____ Input for this task

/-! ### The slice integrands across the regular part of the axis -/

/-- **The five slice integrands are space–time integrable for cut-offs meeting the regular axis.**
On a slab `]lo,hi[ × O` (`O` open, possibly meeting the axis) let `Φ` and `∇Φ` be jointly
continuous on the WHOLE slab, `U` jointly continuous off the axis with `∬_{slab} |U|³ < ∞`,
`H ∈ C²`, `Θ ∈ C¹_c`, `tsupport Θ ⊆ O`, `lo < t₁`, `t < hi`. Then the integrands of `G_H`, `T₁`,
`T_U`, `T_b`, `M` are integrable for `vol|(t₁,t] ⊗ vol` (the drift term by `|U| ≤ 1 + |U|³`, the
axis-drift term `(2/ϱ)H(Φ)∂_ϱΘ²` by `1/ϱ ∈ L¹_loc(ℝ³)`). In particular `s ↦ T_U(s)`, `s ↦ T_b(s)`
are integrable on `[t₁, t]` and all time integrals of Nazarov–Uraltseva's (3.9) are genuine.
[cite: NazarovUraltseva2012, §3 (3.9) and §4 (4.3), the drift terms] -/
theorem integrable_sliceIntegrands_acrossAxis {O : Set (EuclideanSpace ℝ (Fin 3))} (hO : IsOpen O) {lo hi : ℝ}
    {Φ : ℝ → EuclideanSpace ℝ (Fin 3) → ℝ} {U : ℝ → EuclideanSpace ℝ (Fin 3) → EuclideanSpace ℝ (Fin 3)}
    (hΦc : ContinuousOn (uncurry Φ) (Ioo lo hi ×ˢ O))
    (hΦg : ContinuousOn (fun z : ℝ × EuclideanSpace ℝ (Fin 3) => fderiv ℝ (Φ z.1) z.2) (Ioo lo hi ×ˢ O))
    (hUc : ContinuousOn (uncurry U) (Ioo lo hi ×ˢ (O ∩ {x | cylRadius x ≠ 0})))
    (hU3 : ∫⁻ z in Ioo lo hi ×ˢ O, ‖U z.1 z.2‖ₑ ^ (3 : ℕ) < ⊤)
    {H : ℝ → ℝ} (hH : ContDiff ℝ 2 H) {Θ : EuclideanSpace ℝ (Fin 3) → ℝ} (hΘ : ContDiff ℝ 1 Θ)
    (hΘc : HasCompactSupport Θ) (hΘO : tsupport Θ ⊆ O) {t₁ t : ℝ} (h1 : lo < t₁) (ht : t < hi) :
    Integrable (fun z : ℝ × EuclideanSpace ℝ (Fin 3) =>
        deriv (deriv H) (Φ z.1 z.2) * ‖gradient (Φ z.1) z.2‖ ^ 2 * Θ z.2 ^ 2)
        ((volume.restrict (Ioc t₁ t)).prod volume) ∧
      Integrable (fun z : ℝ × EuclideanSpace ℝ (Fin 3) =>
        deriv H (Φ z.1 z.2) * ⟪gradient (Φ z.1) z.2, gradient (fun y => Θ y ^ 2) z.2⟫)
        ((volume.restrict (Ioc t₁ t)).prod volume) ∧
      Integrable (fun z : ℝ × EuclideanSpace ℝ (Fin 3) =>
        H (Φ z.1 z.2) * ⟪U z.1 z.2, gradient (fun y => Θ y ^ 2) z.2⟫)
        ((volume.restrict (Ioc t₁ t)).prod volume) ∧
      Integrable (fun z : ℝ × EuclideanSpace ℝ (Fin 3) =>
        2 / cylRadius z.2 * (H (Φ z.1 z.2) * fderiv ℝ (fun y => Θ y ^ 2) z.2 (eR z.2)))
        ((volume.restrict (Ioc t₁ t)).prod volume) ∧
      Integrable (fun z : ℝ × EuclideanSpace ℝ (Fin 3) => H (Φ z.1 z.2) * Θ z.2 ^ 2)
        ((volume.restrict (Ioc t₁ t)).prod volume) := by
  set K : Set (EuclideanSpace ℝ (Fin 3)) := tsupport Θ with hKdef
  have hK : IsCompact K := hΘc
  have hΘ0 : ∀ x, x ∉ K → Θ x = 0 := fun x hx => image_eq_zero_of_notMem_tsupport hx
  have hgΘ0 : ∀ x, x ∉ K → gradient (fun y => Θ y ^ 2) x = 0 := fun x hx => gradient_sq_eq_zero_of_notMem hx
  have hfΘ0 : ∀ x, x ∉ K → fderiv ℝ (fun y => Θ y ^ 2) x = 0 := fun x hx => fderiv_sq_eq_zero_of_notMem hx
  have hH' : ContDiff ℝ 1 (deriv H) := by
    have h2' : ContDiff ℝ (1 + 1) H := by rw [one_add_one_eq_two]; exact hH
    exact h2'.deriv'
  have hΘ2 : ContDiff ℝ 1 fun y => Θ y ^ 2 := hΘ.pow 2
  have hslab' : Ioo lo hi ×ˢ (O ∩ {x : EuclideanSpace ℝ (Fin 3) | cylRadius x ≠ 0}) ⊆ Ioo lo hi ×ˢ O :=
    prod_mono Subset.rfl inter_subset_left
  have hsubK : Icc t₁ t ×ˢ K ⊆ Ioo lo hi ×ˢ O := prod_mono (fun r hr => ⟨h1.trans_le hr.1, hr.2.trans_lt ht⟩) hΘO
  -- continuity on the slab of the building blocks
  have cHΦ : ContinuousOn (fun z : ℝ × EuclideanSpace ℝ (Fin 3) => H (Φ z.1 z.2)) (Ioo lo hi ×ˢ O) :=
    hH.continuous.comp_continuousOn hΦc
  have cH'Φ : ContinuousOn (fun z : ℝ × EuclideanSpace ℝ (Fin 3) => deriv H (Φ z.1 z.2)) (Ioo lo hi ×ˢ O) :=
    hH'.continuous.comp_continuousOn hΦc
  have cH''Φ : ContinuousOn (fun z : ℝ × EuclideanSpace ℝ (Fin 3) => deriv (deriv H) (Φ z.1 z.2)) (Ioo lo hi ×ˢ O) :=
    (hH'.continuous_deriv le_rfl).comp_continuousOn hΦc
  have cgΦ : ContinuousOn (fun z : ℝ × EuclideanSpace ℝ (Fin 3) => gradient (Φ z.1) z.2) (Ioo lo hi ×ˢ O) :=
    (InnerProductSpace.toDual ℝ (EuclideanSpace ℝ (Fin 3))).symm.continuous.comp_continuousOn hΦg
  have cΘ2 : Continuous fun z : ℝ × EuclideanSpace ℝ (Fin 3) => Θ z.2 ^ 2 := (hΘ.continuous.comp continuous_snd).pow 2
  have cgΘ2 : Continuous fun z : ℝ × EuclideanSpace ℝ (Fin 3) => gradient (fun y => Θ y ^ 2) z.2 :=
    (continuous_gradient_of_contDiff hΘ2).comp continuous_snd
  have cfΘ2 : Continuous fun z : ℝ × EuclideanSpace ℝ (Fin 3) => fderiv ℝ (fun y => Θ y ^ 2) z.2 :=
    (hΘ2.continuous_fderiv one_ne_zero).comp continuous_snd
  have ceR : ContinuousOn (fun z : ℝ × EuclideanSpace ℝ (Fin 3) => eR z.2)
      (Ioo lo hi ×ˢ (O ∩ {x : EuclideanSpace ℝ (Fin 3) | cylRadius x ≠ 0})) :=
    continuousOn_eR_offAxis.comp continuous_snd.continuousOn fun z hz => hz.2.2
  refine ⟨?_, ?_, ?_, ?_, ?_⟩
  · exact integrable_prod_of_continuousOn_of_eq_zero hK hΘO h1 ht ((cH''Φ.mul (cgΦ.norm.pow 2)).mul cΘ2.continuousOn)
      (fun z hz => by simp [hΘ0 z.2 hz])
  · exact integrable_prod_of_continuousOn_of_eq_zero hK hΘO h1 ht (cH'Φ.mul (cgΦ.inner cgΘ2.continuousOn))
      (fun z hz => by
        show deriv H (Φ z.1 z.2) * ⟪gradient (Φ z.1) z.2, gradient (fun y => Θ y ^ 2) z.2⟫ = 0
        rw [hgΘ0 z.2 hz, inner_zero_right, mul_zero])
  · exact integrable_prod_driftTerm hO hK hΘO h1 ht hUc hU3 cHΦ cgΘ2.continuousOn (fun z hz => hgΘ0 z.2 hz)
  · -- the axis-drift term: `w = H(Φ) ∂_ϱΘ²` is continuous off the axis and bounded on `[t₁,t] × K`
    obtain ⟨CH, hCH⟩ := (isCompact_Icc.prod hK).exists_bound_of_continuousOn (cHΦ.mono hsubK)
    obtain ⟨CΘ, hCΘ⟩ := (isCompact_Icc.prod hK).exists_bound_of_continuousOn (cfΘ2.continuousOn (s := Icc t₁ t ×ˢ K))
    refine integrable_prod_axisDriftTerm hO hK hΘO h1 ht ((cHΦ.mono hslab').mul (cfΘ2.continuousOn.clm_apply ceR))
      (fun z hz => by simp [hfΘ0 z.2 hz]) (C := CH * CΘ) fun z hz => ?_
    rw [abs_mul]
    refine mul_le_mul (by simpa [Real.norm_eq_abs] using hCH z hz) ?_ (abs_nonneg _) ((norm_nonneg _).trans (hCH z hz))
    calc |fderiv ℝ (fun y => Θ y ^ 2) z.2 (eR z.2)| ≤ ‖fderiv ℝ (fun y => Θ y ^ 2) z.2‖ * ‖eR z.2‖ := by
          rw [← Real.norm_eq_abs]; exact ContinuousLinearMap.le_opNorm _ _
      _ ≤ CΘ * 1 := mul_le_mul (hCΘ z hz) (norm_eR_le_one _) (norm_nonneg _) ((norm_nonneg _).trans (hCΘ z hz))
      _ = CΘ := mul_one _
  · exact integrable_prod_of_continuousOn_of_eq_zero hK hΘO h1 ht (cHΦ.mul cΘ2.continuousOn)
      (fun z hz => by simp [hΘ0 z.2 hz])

________
____ Input for this task

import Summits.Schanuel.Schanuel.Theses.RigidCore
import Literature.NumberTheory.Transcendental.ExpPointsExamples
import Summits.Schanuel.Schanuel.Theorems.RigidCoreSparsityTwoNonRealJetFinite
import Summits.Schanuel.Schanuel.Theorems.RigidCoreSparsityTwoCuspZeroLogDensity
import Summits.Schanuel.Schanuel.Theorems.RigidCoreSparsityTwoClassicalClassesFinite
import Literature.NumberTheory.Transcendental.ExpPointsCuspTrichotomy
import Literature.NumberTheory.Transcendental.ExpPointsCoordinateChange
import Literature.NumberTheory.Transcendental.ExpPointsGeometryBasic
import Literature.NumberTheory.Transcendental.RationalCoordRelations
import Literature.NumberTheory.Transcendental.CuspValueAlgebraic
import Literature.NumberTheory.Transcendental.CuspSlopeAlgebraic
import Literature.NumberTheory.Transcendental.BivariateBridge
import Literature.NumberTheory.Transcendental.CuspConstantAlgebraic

________

**Brief:**
From the records above, repeat exactly the lines from the one with "the axis -/" through the one with "are integrable for", both included.

**Final answer:**
/-! ### The slice integrands across the regular part of the axis -/

/-- **The five slice integrands are space–time integrable for cut-offs meeting the regular axis.**
On a slab `]lo,hi[ × O` (`O` open, possibly meeting the axis) let `Φ` and `∇Φ` be jointly
continuous on the WHOLE slab, `U` jointly continuous off the axis with `∬_{slab} |U|³ < ∞`,
`H ∈ C²`, `Θ ∈ C¹_c`, `tsupport Θ ⊆ O`, `lo < t₁`, `t < hi`. Then the integrands of `G_H`, `T₁`,
`T_U`, `T_b`, `M` are integrable for `vol|(t₁,t] ⊗ vol` (the drift term by `|U| ≤ 1 + |U|³`, the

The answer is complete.